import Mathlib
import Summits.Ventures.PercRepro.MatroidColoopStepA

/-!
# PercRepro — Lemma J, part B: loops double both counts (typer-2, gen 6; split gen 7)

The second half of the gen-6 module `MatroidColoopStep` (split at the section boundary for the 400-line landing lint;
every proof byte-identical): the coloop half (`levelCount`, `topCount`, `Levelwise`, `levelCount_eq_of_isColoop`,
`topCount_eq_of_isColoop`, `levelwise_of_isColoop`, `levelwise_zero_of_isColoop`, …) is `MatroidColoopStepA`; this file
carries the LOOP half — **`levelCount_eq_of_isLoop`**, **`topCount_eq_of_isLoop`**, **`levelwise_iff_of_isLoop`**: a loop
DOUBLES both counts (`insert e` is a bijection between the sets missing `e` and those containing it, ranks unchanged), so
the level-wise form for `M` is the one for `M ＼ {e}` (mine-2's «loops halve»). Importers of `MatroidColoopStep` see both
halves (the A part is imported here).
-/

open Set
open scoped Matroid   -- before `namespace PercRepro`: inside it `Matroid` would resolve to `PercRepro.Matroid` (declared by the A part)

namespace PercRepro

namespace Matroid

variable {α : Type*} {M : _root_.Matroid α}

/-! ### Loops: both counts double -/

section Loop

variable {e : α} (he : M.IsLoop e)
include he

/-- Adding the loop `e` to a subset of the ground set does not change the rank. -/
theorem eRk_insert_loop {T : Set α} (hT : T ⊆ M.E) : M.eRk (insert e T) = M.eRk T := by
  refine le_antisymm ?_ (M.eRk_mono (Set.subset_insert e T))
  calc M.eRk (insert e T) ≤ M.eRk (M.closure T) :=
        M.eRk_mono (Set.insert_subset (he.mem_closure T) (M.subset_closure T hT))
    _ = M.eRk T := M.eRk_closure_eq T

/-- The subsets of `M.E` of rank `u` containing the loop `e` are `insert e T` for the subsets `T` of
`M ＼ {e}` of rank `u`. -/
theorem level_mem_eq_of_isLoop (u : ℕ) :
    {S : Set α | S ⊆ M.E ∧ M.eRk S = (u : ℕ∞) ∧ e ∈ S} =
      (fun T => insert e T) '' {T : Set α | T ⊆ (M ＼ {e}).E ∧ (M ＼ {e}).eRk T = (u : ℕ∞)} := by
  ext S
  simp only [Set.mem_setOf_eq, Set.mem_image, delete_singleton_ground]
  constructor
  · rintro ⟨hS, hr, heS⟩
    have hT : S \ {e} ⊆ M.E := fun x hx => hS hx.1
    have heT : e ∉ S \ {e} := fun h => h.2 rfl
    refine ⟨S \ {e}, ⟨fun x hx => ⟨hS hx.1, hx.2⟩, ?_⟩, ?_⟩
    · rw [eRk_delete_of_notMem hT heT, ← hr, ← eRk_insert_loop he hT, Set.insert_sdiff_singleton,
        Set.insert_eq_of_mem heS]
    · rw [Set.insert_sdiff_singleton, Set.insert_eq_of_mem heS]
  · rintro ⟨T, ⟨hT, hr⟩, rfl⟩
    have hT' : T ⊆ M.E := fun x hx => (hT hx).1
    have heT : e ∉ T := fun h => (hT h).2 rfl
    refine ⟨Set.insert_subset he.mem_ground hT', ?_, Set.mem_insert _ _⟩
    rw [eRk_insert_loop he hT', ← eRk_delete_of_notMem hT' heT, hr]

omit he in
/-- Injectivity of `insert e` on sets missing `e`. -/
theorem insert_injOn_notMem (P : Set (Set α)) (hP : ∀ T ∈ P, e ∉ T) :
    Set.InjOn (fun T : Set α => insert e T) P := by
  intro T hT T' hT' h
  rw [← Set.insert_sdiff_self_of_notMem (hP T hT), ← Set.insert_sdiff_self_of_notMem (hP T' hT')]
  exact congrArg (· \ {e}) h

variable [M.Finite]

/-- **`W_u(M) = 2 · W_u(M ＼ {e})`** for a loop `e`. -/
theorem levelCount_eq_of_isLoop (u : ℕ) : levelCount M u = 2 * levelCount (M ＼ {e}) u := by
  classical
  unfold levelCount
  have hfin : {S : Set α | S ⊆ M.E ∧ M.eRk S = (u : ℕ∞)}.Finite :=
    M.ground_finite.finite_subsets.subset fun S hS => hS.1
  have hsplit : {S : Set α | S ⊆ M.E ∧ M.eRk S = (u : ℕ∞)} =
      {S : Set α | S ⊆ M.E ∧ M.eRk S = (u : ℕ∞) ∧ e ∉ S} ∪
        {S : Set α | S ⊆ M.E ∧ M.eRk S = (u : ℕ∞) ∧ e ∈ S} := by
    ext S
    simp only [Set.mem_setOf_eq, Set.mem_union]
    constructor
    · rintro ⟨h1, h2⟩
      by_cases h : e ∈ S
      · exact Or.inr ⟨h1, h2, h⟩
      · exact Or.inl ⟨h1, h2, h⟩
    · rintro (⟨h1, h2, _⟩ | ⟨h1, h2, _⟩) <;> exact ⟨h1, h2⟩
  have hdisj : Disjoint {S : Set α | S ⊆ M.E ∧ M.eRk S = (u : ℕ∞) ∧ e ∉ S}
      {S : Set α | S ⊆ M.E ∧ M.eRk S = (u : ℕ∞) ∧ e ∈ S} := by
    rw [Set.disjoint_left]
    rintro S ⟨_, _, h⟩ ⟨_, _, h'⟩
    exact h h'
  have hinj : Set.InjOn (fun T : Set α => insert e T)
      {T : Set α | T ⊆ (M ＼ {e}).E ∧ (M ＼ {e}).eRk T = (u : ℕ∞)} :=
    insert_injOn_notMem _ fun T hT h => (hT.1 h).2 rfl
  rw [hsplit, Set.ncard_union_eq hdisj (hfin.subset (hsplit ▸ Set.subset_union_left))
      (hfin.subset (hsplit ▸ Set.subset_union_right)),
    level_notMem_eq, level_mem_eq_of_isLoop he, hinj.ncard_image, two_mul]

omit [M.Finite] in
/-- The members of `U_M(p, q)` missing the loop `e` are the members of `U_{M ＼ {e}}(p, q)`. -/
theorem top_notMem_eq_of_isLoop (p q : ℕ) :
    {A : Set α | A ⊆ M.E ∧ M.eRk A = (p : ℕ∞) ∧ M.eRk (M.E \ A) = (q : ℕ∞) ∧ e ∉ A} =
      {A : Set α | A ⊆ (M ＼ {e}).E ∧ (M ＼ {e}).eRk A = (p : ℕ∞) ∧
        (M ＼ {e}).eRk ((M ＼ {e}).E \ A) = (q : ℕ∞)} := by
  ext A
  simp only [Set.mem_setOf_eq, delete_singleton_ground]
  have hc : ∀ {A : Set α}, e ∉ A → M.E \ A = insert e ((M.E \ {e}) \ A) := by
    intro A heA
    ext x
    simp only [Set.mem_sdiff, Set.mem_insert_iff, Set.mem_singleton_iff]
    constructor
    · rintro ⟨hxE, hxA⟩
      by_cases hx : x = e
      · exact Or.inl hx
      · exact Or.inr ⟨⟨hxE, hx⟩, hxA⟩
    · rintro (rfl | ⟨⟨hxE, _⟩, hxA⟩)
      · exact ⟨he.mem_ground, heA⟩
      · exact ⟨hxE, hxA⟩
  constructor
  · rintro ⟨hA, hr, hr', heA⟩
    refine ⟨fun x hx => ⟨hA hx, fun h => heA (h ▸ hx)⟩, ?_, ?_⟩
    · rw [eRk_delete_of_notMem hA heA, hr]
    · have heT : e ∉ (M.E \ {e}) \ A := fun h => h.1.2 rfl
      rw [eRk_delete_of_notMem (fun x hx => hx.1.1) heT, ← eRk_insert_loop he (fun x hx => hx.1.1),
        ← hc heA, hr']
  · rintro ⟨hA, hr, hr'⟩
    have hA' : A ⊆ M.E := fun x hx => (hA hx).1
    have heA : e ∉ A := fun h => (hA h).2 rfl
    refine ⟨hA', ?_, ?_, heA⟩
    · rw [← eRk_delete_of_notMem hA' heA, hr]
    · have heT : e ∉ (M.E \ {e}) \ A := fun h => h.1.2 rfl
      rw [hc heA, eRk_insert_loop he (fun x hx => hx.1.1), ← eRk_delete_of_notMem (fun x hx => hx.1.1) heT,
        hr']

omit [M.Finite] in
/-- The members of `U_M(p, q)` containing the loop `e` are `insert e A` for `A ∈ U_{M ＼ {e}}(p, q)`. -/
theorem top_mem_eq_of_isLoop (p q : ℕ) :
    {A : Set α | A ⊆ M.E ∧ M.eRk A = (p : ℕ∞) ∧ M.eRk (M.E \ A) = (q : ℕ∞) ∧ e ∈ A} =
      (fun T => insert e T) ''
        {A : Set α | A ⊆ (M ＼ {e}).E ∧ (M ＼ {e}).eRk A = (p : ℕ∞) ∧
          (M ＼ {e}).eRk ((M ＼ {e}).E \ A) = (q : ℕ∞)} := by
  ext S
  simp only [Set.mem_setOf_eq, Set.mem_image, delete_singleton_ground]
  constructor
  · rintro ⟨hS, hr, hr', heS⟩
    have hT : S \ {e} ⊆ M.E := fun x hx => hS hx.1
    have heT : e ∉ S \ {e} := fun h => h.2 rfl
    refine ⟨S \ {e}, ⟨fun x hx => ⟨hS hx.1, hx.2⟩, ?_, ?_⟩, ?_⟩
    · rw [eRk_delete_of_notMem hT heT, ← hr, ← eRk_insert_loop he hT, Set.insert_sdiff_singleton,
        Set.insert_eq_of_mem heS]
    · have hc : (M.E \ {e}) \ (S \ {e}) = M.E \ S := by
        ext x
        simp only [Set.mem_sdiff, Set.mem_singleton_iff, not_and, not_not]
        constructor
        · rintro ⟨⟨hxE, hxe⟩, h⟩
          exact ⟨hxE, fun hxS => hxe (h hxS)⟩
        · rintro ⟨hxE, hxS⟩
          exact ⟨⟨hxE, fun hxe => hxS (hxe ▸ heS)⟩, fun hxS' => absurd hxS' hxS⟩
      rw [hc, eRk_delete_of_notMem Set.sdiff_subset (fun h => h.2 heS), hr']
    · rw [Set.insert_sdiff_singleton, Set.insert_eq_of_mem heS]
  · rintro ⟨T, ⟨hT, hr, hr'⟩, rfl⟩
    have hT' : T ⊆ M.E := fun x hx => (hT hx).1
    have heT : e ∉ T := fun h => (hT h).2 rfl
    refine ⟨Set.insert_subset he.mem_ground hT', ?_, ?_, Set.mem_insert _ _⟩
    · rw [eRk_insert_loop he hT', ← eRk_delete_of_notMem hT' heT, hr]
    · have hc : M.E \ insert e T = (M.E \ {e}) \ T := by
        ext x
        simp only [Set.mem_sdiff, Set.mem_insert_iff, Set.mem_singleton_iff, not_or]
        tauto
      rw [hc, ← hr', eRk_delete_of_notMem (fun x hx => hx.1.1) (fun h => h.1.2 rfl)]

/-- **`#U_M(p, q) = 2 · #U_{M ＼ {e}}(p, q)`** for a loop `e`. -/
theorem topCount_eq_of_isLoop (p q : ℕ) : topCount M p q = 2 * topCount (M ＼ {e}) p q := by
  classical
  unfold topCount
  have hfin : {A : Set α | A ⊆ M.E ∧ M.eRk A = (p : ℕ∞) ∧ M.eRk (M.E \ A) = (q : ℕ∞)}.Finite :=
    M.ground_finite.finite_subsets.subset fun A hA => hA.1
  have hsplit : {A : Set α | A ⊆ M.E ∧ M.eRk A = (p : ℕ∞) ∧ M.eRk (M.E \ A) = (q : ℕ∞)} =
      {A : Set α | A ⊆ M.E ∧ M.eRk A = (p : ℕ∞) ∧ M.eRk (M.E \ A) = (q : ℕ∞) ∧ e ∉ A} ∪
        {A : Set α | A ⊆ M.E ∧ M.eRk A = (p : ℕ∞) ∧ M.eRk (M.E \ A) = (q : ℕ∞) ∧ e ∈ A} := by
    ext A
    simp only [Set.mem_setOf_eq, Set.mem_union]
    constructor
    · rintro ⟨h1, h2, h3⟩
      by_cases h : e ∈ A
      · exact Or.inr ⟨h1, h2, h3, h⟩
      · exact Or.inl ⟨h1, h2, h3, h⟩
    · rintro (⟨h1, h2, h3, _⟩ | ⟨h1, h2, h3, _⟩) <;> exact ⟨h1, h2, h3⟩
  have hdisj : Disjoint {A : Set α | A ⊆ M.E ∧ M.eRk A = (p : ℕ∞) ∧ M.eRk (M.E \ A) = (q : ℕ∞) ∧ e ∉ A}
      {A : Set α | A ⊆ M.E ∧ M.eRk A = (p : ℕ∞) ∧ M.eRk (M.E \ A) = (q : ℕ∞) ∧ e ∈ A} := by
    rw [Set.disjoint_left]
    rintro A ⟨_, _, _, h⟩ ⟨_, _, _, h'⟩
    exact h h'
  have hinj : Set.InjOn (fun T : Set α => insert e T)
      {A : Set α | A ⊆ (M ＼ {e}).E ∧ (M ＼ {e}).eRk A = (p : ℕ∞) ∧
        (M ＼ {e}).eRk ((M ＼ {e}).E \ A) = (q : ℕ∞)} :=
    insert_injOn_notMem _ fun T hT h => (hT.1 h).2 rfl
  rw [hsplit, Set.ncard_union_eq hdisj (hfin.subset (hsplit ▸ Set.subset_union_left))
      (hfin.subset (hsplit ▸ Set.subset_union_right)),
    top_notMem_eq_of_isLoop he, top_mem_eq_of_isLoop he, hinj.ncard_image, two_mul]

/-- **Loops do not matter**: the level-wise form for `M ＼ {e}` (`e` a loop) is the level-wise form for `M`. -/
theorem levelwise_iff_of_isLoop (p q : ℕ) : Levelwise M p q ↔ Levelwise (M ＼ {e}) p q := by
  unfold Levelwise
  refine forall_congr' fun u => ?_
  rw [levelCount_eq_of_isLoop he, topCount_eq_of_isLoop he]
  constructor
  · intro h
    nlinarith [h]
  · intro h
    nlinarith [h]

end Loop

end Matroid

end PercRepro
·····
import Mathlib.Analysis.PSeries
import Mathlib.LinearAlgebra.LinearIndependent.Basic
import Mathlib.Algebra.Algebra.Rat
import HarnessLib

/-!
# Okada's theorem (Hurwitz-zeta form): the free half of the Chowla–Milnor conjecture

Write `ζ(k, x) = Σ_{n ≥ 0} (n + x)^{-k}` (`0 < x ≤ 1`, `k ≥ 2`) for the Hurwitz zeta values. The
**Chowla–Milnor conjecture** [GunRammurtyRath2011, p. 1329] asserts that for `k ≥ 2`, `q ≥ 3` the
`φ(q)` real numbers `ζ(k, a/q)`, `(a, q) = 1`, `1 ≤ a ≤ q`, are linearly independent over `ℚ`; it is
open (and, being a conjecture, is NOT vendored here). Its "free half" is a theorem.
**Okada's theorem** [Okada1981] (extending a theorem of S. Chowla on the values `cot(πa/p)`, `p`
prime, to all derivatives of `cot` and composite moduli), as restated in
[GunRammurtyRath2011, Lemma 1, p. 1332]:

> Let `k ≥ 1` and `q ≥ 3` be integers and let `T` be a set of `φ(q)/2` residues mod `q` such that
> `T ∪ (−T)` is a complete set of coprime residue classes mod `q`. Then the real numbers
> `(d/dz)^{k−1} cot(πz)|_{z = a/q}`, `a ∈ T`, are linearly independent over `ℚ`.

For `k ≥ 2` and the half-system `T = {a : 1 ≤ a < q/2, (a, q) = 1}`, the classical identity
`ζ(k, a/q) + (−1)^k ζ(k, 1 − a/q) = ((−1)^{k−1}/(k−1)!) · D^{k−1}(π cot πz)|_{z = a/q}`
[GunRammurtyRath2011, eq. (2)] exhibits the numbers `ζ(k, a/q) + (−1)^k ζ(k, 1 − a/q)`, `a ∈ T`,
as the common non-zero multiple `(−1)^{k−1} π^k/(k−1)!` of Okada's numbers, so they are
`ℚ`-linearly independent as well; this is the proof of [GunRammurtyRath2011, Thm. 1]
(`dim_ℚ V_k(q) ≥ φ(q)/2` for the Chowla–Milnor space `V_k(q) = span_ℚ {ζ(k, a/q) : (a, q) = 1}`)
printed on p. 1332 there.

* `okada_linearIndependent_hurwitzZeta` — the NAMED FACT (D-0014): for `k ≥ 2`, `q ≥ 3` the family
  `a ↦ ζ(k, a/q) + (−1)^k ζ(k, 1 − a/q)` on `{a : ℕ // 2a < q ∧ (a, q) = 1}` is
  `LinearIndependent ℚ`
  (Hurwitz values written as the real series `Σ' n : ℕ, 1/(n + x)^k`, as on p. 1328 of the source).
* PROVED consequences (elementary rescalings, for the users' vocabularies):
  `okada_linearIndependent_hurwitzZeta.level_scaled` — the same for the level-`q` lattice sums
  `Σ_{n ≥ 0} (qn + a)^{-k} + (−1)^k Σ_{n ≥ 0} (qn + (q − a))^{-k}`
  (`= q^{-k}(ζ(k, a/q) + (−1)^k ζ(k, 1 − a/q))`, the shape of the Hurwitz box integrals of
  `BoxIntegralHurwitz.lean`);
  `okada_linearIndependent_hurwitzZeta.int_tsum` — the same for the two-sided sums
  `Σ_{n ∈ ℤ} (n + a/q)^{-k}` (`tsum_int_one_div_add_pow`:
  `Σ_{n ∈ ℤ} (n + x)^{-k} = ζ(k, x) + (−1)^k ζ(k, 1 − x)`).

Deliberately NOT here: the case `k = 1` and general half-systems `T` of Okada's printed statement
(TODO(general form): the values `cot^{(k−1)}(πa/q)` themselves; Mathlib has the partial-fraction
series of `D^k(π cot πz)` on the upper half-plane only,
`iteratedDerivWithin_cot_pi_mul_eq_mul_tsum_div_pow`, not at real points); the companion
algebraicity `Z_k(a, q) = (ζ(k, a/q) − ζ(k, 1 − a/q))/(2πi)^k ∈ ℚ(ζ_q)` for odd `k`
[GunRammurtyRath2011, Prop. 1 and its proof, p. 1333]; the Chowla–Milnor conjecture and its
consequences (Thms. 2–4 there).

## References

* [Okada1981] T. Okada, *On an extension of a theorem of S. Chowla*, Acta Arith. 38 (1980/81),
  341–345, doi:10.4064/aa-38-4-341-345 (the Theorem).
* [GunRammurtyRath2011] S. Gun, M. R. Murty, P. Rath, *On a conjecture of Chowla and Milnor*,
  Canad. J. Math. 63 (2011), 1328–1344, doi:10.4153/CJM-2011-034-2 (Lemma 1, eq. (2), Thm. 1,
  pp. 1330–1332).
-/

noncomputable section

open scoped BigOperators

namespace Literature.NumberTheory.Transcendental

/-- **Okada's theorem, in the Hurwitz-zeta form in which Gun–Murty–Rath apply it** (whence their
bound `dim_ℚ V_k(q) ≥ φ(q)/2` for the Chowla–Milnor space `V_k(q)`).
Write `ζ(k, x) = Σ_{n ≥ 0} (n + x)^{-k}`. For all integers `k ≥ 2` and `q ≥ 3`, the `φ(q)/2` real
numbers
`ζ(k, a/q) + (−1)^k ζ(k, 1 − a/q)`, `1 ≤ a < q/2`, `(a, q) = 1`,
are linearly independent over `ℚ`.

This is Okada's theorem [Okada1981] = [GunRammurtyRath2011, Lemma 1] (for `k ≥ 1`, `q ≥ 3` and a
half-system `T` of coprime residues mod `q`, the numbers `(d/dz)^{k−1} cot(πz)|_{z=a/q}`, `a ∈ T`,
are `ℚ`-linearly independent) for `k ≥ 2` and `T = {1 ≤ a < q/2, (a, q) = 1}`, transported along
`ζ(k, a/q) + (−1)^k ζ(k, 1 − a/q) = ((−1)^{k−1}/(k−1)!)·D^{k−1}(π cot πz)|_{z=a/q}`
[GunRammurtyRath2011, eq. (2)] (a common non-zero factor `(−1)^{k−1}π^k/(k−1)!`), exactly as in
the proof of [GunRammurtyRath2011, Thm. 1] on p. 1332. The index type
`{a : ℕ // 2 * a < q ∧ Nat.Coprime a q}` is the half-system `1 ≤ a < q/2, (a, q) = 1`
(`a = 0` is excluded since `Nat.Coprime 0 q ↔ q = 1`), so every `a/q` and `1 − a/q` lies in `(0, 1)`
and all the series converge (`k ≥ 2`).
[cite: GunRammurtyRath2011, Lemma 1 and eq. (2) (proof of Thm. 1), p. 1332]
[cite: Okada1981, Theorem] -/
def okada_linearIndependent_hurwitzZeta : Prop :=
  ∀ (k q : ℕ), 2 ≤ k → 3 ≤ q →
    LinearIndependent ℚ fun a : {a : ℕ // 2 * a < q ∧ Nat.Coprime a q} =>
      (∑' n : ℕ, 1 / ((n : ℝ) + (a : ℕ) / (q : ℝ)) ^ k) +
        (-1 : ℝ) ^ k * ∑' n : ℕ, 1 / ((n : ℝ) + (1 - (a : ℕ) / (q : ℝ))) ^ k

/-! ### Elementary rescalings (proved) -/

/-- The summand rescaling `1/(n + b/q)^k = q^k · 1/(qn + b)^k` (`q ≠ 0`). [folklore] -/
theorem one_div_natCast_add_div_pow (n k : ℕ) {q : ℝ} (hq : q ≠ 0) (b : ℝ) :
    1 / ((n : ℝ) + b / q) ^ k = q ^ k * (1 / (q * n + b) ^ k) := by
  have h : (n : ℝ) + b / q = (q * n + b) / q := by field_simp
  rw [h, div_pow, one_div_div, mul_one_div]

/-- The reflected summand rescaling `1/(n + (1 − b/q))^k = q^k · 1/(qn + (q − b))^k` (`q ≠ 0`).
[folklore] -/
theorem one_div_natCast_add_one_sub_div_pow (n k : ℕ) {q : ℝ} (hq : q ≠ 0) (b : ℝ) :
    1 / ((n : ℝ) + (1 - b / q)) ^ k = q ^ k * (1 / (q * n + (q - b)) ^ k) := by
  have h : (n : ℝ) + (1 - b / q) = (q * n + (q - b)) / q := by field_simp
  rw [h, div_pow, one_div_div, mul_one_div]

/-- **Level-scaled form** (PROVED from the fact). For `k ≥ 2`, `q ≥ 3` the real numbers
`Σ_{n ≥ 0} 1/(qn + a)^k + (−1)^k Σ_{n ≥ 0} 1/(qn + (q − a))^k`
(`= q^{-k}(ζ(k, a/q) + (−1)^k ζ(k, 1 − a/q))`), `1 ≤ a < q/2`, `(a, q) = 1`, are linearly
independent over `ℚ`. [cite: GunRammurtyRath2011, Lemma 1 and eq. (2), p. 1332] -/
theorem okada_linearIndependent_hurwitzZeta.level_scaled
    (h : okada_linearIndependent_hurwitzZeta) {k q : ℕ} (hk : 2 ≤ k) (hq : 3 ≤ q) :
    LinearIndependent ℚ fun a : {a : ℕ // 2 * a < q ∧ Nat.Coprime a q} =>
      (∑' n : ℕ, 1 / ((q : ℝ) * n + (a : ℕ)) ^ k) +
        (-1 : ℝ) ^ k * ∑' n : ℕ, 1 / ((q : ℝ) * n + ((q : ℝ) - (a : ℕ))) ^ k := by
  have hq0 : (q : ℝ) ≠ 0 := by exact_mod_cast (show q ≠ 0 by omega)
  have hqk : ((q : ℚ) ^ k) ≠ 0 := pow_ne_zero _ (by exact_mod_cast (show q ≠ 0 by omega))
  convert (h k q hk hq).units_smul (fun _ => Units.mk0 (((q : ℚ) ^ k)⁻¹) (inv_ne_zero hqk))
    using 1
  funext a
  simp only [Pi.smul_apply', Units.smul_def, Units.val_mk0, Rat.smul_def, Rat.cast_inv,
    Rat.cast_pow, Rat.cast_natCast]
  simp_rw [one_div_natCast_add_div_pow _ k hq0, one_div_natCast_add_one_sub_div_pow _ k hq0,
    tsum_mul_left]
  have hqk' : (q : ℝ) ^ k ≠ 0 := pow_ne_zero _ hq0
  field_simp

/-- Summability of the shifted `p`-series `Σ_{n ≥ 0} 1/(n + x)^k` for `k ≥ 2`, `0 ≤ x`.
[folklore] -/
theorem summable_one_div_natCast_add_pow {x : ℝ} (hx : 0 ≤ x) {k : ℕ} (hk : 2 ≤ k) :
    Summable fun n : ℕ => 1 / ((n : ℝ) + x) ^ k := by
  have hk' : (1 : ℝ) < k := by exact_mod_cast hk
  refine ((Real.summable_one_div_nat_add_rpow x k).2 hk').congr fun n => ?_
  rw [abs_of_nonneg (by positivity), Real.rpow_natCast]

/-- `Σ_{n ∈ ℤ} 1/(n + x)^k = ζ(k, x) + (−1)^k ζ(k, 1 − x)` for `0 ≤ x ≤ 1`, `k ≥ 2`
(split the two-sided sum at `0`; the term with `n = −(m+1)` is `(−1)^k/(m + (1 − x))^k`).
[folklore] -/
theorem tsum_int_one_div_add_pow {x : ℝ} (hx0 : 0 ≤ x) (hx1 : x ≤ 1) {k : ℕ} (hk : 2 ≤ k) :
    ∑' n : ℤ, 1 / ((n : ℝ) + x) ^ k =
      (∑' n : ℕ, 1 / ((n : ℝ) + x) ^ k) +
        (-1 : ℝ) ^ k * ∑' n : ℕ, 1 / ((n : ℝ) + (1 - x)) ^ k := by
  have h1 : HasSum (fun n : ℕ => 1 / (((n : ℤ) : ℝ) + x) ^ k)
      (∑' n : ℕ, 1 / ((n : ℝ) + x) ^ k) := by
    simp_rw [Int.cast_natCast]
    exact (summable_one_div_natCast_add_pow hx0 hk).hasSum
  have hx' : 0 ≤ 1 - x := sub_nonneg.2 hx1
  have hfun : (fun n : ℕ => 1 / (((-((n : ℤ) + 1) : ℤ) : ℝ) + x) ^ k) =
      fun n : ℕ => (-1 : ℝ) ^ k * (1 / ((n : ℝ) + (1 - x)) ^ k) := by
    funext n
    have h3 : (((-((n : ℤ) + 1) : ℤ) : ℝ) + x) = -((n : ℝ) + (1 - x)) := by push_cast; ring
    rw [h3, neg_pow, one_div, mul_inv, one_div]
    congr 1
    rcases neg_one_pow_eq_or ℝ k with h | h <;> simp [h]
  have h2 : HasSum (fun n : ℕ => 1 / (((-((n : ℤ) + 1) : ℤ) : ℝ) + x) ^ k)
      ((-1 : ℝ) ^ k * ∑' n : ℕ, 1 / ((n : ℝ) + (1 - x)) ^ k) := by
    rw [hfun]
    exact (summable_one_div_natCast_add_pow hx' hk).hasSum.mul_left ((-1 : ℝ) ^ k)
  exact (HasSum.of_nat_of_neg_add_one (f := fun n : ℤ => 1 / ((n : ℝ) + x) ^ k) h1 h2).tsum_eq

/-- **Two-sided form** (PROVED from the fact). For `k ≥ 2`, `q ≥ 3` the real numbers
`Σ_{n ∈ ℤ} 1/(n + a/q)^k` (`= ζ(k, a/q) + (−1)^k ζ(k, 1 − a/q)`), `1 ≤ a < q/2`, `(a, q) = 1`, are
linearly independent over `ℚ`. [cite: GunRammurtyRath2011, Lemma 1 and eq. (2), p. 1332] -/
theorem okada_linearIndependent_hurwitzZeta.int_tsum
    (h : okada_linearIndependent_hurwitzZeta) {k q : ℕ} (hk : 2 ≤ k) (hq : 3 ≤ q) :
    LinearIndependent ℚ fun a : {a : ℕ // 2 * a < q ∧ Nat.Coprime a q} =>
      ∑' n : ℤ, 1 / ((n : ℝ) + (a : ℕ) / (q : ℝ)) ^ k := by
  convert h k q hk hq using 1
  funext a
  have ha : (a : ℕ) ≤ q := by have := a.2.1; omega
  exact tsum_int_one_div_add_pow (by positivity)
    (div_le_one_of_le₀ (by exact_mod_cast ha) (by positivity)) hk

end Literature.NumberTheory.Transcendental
·····
*What to produce*. Out of the data above, set down the lines from the one with "rintro ⟨hxE, hxA⟩" to the one with "refine ⟨fun x", both included, exactly as written and with no additions.

*Result for this task*.
    · rintro ⟨hxE, hxA⟩
      by_cases hx : x = e
      · exact Or.inl hx
      · exact Or.inr ⟨⟨hxE, hx⟩, hxA⟩
    · rintro (rfl | ⟨⟨hxE, _⟩, hxA⟩)
      · exact ⟨he.mem_ground, heA⟩
      · exact ⟨hxE, hxA⟩
  constructor
  · rintro ⟨hA, hr, hr', heA⟩
    refine ⟨fun x hx => ⟨hA hx, fun h => heA (h ▸ hx)⟩, ?_, ?_⟩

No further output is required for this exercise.